If I turn off the inlet and open up the faucets until they stop that will drain the pressure tank? Anything I need to do when I turn it back on? I am thinking of replacing the valves on either side of the filter when I do this so it’s quicker next time. Or I might change out the filter unit for one with a built in bypass. Does that make sense?
 
I would like to do it right so it’s simple to change filters. If I drain the system by turning off the water on the source side of the pressure tank I am expecting the pressure tank will empty. Do I need to do anything besides turn the water back in? I’ve never been on a well so I don’t really know how the pressure tank works in that regard?

Thanks.
 
It sounds like the old valves are not holding tight. If you would repipe it like Frodo drew out for you, then you
can turn the two bottom valves off and turn the top one on and you would still have the water on to the house
while you get a new filter and put it on.

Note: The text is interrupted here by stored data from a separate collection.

import Literature.NumberTheory.Sieve.HeathBrownCubicApproxUA
import HarnessLib

/-!
# Heath-Brown's Lemma 3.7 from Lemma 7.1, VIII: the `U`-bounds for `ℬ^(K)`

Pure-proof file (no definitions) in the deduction of **Lemma 3.7 from the corrected Lemma 7.1** of
D. R. Heath-Brown, *Primes represented by `x³ + 2y³`*, Acta Math. 186 (2001), 1–84, §7 pp. 42–47
(decomposition of **parity.S18**, `Literature.NumberTheory.Sieve.setOf_prime_cube_add_two_mul_cube_infinite`).

`U_sum_bound` (`HeathBrownCubicApproxUSum`) bounds `∑_n |U₁^(n) − Û^(n)|` for a general family by
three family-dependent terms E1 (non-good chain indices), E3ii (Buchstab primes of degree `≥ 2` or
repeated norm), E4 (square-free defect) plus `O(τ M/log X)`. For `ℬ^(K)` all three are handled by
the crude count (7.7), `#ℬ^(K)_R ≤ C_B X³/N(R)` (`exists_countB_le`), and polynomial savings
`X^{−τ/3}` from prime ideals of degree `≥ 2` / pairs of equal norm above `X^τ`:

* `squarefree_absNorm_of_factors`, `exists_divisor_of_defect` — a rough cofactor `R` with `N(R)`
  not square-free is divisible by a prime of degree `≥ 2`, by `P²`, or by `PP'` with `N(P) = N(P')`;
* `defect_count_B_le`, `defect_weights_B_le`, `sum_inv_absNorm_tuples_le`, `E4_B_le` — E4
  `≤ C_B X³ W₄ ê_{n+1}`, `W₄ ≪ X^{−τ/3}`, `ê_j` the elementary symmetric sums of `N(P)^{-1}` over `𝒫₀`;
* `E3ii_B_le` — E3ii `≤ C_B X³ (W₁ + 3(n+1)X^{−τ}) ê_{n+1}` (at most `3` prime ideals share a norm);
* `insert_injOn_Upairs`, `E1_B_le` — E1 `≤ C_B X³ (W₁' ê_n + W₂ ê_{n−1})` (`sum_sel_le`, `sum_sel₂_le`);
* `sum_ehat_le`, `ehat_total_le`, `B_Eterms_le`, `B_final_absorb`, `U_B_sum_bound`, **`U_B_bounds`** —
  `∑_{𝒫₀} N(P)^{-1} ≤ log(2/τ) + 2`, the sum over `n`, and the three `U`-conjuncts of Lemma 3.7 for
  `ℬ^(K)` (each `≤ C ξτ^{-4} ηX³/log X`), from `HeathBrown2001_lemma_7_1_normWeighted`.
-/

noncomputable section

open Polynomial NumberField Finset Filter Topology Asymptotics
open scoped nonZeroDivisors

namespace Literature.NumberTheory.Sieve.CubicSieve

open LFunctions.CubeRootTwoField CubicPrimes
open Literature.NumberTheory.LFunctions (idealNormCount)

section FamilyB

variable {X η τ : ℝ} {n : ℕ}
import Summits.QuantumFields.YangMills.Theorems.LuscherReductionDressedRitzPolyakovLiftChannelUniversality
import Summits.QuantumFields.YangMills.Theorems.LuscherReductionDressedRitzPlateauOrderFree
import Summits.QuantumFields.YangMills.Theorems.FemtoTransferGapGroundState
import HarnessLib

/-!
# Route `LuscherReduction`, item `DressedRitz` (stmt-QuantumFields-20205), line «polyakovlift» — the four stub texts and their composition
# PARAMETRIC IN THE ONE-SITE BASIS PREDICATE

Support module (LEAD prover ym-lead-20205-polyakovlift g2; `--supports stmt-QuantumFields-20205`).  The registered skeleton r5 keys every stub to
the one-site eigen-ratio bases `LiftBasis (2/Λ³) k ω g` (exact excited eigenfunctions of the one-site model at the Polyakov-scale coupling divided by
its ground state).  The composition STATICS ∧ UNIVERSALITY ∧ PSCALING ∧ LEAKAGE ⟹ `DressedRitz` uses of the basis ONLY that its members `g_i` are
physical one-site functions.  This file re-states the four texts and the composition for an ARBITRARY basis predicate
`P : ℝ → (Fin k → (GaugeConfig 3 1 SU2 → ℝ)) → Prop` (read at `Λ = luscherLambda β L` on the fine side and at the free femto parameter `Λ` on the
one-site side) whose members are physical (`BasisPhys P`), so that a reshape of the line may change the observable family (e.g. to explicitly
transplanted eigenfunctions of Lüscher's matrix Hamiltonian, skeleton r6) without touching the composition:

* `StaticsFor P`, `LeakageFor P` (∀-basis fine clauses), `ChannelUniversalityFor P` (∀-basis, the scale-free (A5)+(A6′) of
  `ChannelUniversalityAt`), `PScalingExistsFor P` (∃-basis one-site (o0′)(o5′)(o6′) of `PScalingExistsAt`), `LiftPositionFor P` (∃-basis (o5)(o6));
* ★ `liftPositionFor_of_channelUniversality_pscaling : ChannelUniversalityFor P → PScalingExistsFor P → LiftPositionFor P` (the proof of
  `liftPositionR3_of_channelUniversality_pscalingExists` verbatim, constant `C_A + C_B`);
* ★ `operatorPlateauAt_of_partsFor : StaticsFor P → LiftPositionFor P → LeakageFor P → OpPlat.OperatorPlateauAt k` (the skeleton's §3 verbatim);
* `…For_liftBasis_iff`-type sanity lemmas: at `P := fun Λ g => ∃ ω, LiftBasis (2/Λ³) k ω g` the texts are the r5 texts (`channelUniversalityFor_liftBasis`,
  `pscalingExistsFor_liftBasis`).

HONEST FRAMING: typing + pure-real composition on the conditional femto rung R2b1; every `…For P` text is OPEN for every interesting `P`; nothing here bears on
infinite volume, the continuum limit or the Clay gap.  References: M. Lüscher, NPB 219 (1983) 233 [cite: Luscher1983, §3]; M. Lüscher, U. Wolff,
NPB 339 (1990) 222 [cite: LuscherWolff1990].
-/

set_option autoImplicit false

noncomputable section

open MeasureTheory Filter Topology Real
open Literature.MathematicalPhysics.QuantumFieldTheory (GaugeConfig Site gaugeTransform)
open scoped BigOperators

namespace Summit.QuantumFields.YangMills.Theorems.FemtoTransferGap.PolyakovLift

open Summit.QuantumFields.YangMills.Theorems.FemtoTransferGap

variable {k : ℕ}

/-! ## §1 Basis predicates and the four texts -/

/-- A basis predicate `P Λ g` has PHYSICAL members: every `g_i` is a physical one-site function. [folklore] -/
def BasisPhys (P : ℝ → (Fin k → (GaugeConfig 3 1 SU2 → ℝ)) → Prop) : Prop :=
  ∀ (Λ : ℝ) (g : Fin k → (GaugeConfig 3 1 SU2 → ℝ)), P Λ g → ∀ i, IsPhys (g i)

/-- STATICS for the basis predicate `P` (fine time-0 clauses (o0)(o2) of the dressed lifted family, ∀-basis). [cite: Luscher1983, §3] [cite: LuscherWolff1990] -/
def StaticsFor (P : ℝ → (Fin k → (GaugeConfig 3 1 SU2 → ℝ)) → Prop) : Prop :=
  ∃ C lam0 : ℝ, 0 ≤ C ∧ 0 < lam0 ∧ ∀ lam : ℝ, 0 < lam → lam ≤ lam0 → ∃ L0 : ℕ,
    ∀ (L : ℕ) [NeZero L], L0 ≤ L → ∀ β : ℝ, InFemtoWindow lam β L →
      ∀ φ : GaugeConfig 3 L SU2 → ℝ, IsRawVacuum β φ →
        ∀ g : Fin k → (GaugeConfig 3 1 SU2 → ℝ), P (luscherLambda β L) g →
          StaticClauses k C β (dressedLiftFamily β φ g)

/-- LEAKAGE for the basis predicate `P` (fine time-2 clause (o4) of the dressed lifted family, ∀-basis). [cite: Luscher1983, §3] [cite: LuscherWolff1990] -/
def LeakageFor (P : ℝ → (Fin k → (GaugeConfig 3 1 SU2 → ℝ)) → Prop) : Prop :=
  ∃ C lam0 : ℝ, 0 ≤ C ∧ 0 < lam0 ∧ ∀ lam : ℝ, 0 < lam → lam ≤ lam0 → ∃ L0 : ℕ,
    ∀ (L : ℕ) [NeZero L], L0 ≤ L → ∀ β : ℝ, InFemtoWindow lam β L →
      ∀ φ : GaugeConfig 3 L SU2 → ℝ, IsRawVacuum β φ →
        ∀ g : Fin k → (GaugeConfig 3 1 SU2 → ℝ), P (luscherLambda β L) g →
          LeakageClause k C β (dressedLiftFamily β φ g)

/-- POSITION for the basis predicate `P` (∃-basis (o5)(o6) of the dressed lifted family). [cite: Luscher1983, §3] -/
def LiftPositionFor (P : ℝ → (Fin k → (GaugeConfig 3 1 SU2 → ℝ)) → Prop) : Prop :=
  ∃ C lam0 : ℝ, 0 ≤ C ∧ 0 < lam0 ∧ ∀ lam : ℝ, 0 < lam → lam ≤ lam0 → ∃ L0 : ℕ,
    ∀ (L : ℕ) [NeZero L], L0 ≤ L → ∀ β : ℝ, InFemtoWindow lam β L →
      ∀ φ : GaugeConfig 3 L SU2 → ℝ, IsRawVacuum β φ →
        ∃ g : Fin k → (GaugeConfig 3 1 SU2 → ℝ), P (luscherLambda β L) g ∧
          DynamicCoreClauses k C β (dressedLiftFamily β φ g)

/-- UNIVERSALITY for the basis predicate `P`: the scale-free (A5) + (A6′) of `ChannelUniversalityAt`, ∀-basis (fine dressed family vs one-site shadow at
`B = oneSiteCoupling β L`). [cite: Luscher1983, §3] [cite: LuscherWolff1990] -/
def ChannelUniversalityFor (P : ℝ → (Fin k → (GaugeConfig 3 1 SU2 → ℝ)) → Prop) : Prop :=
  ∃ C lam0 : ℝ, 0 ≤ C ∧ 0 < lam0 ∧ ∀ lam : ℝ, 0 < lam → lam ≤ lam0 → ∃ L0 : ℕ,
    ∀ (L : ℕ) [NeZero L], L0 ≤ L → ∀ β : ℝ, InFemtoWindow lam β L →
      ∀ φ : GaugeConfig 3 L SU2 → ℝ, IsRawVacuum β φ →
        ∀ g : Fin k → (GaugeConfig 3 1 SU2 → ℝ), P (luscherLambda β L) g →
          ∀ e₀ : GaugeConfig 3 1 SU2 → ℝ, IsRawVacuum (L := 1) (oneSiteCoupling β L) e₀ →
            let u := dressedLiftFamily β φ g
            let w := shadowFamily (oneSiteCoupling β L) L e₀ g
            let l0 := levelValue su2Rep L β 0
            let m0 := levelValue su2Rep 1 (oneSiteCoupling β L) 0
            (∀ i : Fin k,
              l2 (u i) (transferApply β (u i)) * l2 (w i) (w i) * m0 ≤
                  Real.exp (C * luscherLambda β L ^ 2 / L) * (l2 (w i) (transferApply (oneSiteCoupling β L) (w i)) * l2 (u i) (u i) * l0) ∧
              l2 (w i) (transferApply (oneSiteCoupling β L) (w i)) * l2 (u i) (u i) * l0 ≤
                  Real.exp (C * luscherLambda β L ^ 2 / L) * (l2 (u i) (transferApply β (u i)) * l2 (w i) (w i) * m0)) ∧
            (∀ i l : Fin k, i ≠ l →
              |(l2 (u i) (transferApply β (u l)) -
                  (l2 (u i) (transferApply β (u i)) / l2 (u i) (u i) + l2 (u l) (transferApply β (u l)) / l2 (u l) (u l)) / 2 *
                    l2 (u i) (u l)) * m0 * (Real.sqrt (l2 (w i) (w i)) * Real.sqrt (l2 (w l) (w l))) -
                (l2 (w i) (transferApply (oneSiteCoupling β L) (w l)) -
                  (l2 (w i) (transferApply (oneSiteCoupling β L) (w i)) / l2 (w i) (w i) +
                      l2 (w l) (transferApply (oneSiteCoupling β L) (w l)) / l2 (w l) (w l)) / 2 * l2 (w i) (w l)) * l0 *
                  (Real.sqrt (l2 (u i) (u i)) * Real.sqrt (l2 (u l) (u l)))|
                ≤ C * (luscherLambda β L ^ 2 / L) * l0 * m0 *
                  (Real.sqrt (l2 (u i) (u i)) * Real.sqrt (l2 (u l) (u l))) * (Real.sqrt (l2 (w i) (w i)) * Real.sqrt (l2 (w l) (w l))))

/-- PSCALING for the basis predicate `P`: the one-site (o0′)(o5′)(o6′) of `PScalingExistsAt`, ∃-basis (the prover picks the basis at each `Λ`; shadow family at
`B = 2L³/Λ³`, dressed by `dressSteps L` steps). [cite: Luscher1983, §3] -/
def PScalingExistsFor (P : ℝ → (Fin k → (GaugeConfig 3 1 SU2 → ℝ)) → Prop) : Prop :=
  ∃ C lam0 : ℝ, 0 ≤ C ∧ 0 < lam0 ∧ ∀ lam : ℝ, 0 < lam → lam ≤ lam0 → ∃ L0 : ℕ, ∀ L : ℕ, L0 ≤ L →
    ∀ Λ : ℝ, lam ≤ Λ → Λ ≤ 2 * lam →
      ∀ e₀ : GaugeConfig 3 1 SU2 → ℝ, IsRawVacuum (L := 1) (2 * (L : ℝ) ^ 3 / Λ ^ 3) e₀ →
        ∃ g : Fin k → (GaugeConfig 3 1 SU2 → ℝ), P Λ g ∧
          let B : ℝ := 2 * (L : ℝ) ^ 3 / Λ ^ 3
          let w : Fin k → (GaugeConfig 3 1 SU2 → ℝ) := shadowFamily B L e₀ g
          let m0 := levelValue su2Rep 1 B 0
          (∀ i : Fin k, 0 < l2 (w i) (w i)) ∧
          (∀ i : Fin k,
            l2 (w i) (transferApply B (w i)) * m0 ≤ Real.exp (C * Λ ^ 2 / L) * (levelValue su2Rep 1 B ((i : ℕ) + 1) * m0) * l2 (w i) (w i) ∧
            levelValue su2Rep 1 B ((i : ℕ) + 1) * m0 * l2 (w i) (w i) ≤ Real.exp (C * Λ ^ 2 / L) * (l2 (w i) (transferApply B (w i)) * m0)) ∧
          (∀ i l : Fin k, i ≠ l →
            |l2 (w i) (transferApply B (w l)) -
                (l2 (w i) (transferApply B (w i)) / l2 (w i) (w i) + l2 (w l) (transferApply B (w l)) / l2 (w l) (w l)) / 2 *
                  l2 (w i) (w l)|
              ≤ C * (Λ ^ 2 / L) * m0 * (Real.sqrt (l2 (w i) (w i)) * Real.sqrt (l2 (w l) (w l))))

/-! ## §2 Sanity: at the r5 basis predicate the texts are the r5 texts -/

/-- The r5 basis predicate: `g` extends to a one-site eigen-ratio basis at `B₁ = 2/Λ³`. [cite: Luscher1983, §3] -/
def liftBasisPred (k : ℕ) : ℝ → (Fin k → (GaugeConfig 3 1 SU2 → ℝ)) → Prop :=
  fun Λ g => ∃ ω : GaugeConfig 3 1 SU2 → ℝ, LiftBasis (2 / Λ ^ 3) k ω g

/-- Members of a lift basis are physical. [folklore] -/
theorem basisPhys_liftBasisPred (k : ℕ) : BasisPhys (liftBasisPred k) :=
  fun _ _ h i => by obtain ⟨ω, hb⟩ := h; exact hb.2.2.2.2.1 i

/-- `liftCoupling β L = 2 / (luscherLambda β L)^3`. [folklore] -/
theorem liftCoupling_eq (β : ℝ) (L : ℕ) : liftCoupling β L = 2 / luscherLambda β L ^ 3 := rfl

/-- At the r5 predicate, `ChannelUniversalityFor` is `ChannelUniversalityAt` (same constants). [folklore] -/
theorem channelUniversalityFor_liftBasis (k : ℕ) : ChannelUniversalityFor (liftBasisPred k) ↔ ChannelUniversalityAt k := by
  unfold ChannelUniversalityFor ChannelUniversalityAt liftBasisPred
  constructor
  · rintro ⟨C, lam0, hC, hl, h⟩
    refine ⟨C, lam0, hC, hl, fun lam hlam hle => ?_⟩
    obtain ⟨L0, hL⟩ := h lam hlam hle
    exact ⟨L0, fun L _ hL0 β hW φ hφ ω g hb e₀ he₀ => hL L hL0 β hW φ hφ g ⟨ω, hb⟩ e₀ he₀⟩
  · rintro ⟨C, lam0, hC, hl, h⟩
    refine ⟨C, lam0, hC, hl, fun lam hlam hle => ?_⟩
    obtain ⟨L0, hL⟩ := h lam hlam hle
    exact ⟨L0, fun L _ hL0 β hW φ hφ g hg e₀ he₀ => by obtain ⟨ω, hb⟩ := hg; exact hL L hL0 β hW φ hφ ω g hb e₀ he₀⟩

/-- At the r5 predicate, `PScalingExistsFor` is `PScalingExistsAt` (same constants). [folklore] -/
theorem pscalingExistsFor_liftBasis (k : ℕ) : PScalingExistsFor (liftBasisPred k) ↔ PScalingExistsAt k := by
  unfold PScalingExistsFor PScalingExistsAt liftBasisPred
  constructor
  · rintro ⟨C, lam0, hC, hl, h⟩
    refine ⟨C, lam0, hC, hl, fun lam hlam hle => ?_⟩
    obtain ⟨L0, hL⟩ := h lam hlam hle
    refine ⟨L0, fun L hL0 Λ h1 h2 e₀ he₀ => ?_⟩
    obtain ⟨g, ⟨ω, hb⟩, hrest⟩ := hL L hL0 Λ h1 h2 e₀ he₀
    exact ⟨ω, g, hb, hrest⟩
  · rintro ⟨C, lam0, hC, hl, h⟩
    refine ⟨C, lam0, hC, hl, fun lam hlam hle => ?_⟩
    obtain ⟨L0, hL⟩ := h lam hlam hle
    refine ⟨L0, fun L hL0 Λ h1 h2 e₀ he₀ => ?_⟩
    obtain ⟨ω, g, hb, hrest⟩ := hL L hL0 Λ h1 h2 e₀ he₀
    exact ⟨g, ⟨ω, hb⟩, hrest⟩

Doing it this way is the CORRECT way.
 
If you want to do it the correct way. Replace both gate valves to ball valves. Until then. Close both valves push the red relief valve to the top of the filter unit. Replace filter. You only need to hook up a bypass if you don’t want to stop water form continuing into the water heater.
 
It might be worth changing the water filter housing. The ones that I install and the ones that I see most often have a valve on top of the housing to shut off the water to the filter itself, so it does not depend on separate isolation valves. I also prefer the clear housing so that I can see when the filter needs replacing.
The second line that you refer to that you don't know where it goes, could go to an out building or a neighbor's house.